70 yıl boyunca neredeyse her evden bir İzmitlinin çalıştığı, evine ekmek götürdüğü Seka Kağıt Fabrikası’nın bir bölümü 2016 yılında Kocaeli Büyükşehir Belediyesi tarafından Seka Kağıt Müzesi olarak hizmet vermeye başladı. 

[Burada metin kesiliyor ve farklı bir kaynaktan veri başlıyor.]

import Literature.MathematicalPhysics.QuantumFieldTheory.Balaban1983to89.B14FlowStep
import Literature.MathematicalPhysics.QuantumFieldTheory.Balaban1983to89.B14Cor3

Seka Kâğıt Müzesi, Türkiye’de kâğıt üretimi dendiğinde akla gelen en önemli kurum olan Seka’ya ve tüm Seka’lılara adanmıştır. Çalışanların bir zamanlar alın teri döktükleri mekanlarda, yaşadıklarına ilişkin geçmişe tanıklık etmelerini sağlıyor. Bu müzede, her yönüyle kâğıdı, kâğıdın tarihini ve üretim süreçlerini keşfedecek, idealist bir adamın, Mehmed Ali Kâğıtçı’nın düşlerine, bir sosyal dönüşüm modeli ve endüstri mirası olan Seka fabrikasının hikâyesine tanıklık edeceksiniz.

Seka Kâğıt Müzesi, ziyaretçiyi odağına alan, Türkiye’nin en büyük endüstriyel mirasının müzeye dönüşüm projesidir. Müze, farklı yaş gruplarından oluşan  ziyaretçileri için çağdaş bir sergileme yaklaşımıyla unutulmaz bir deneyim sunuyor.

Seka Kağıt Müzesi’ni Pazartesi hariç 10:00-17:00 saatleri arasında ziyaret edebilirsiniz.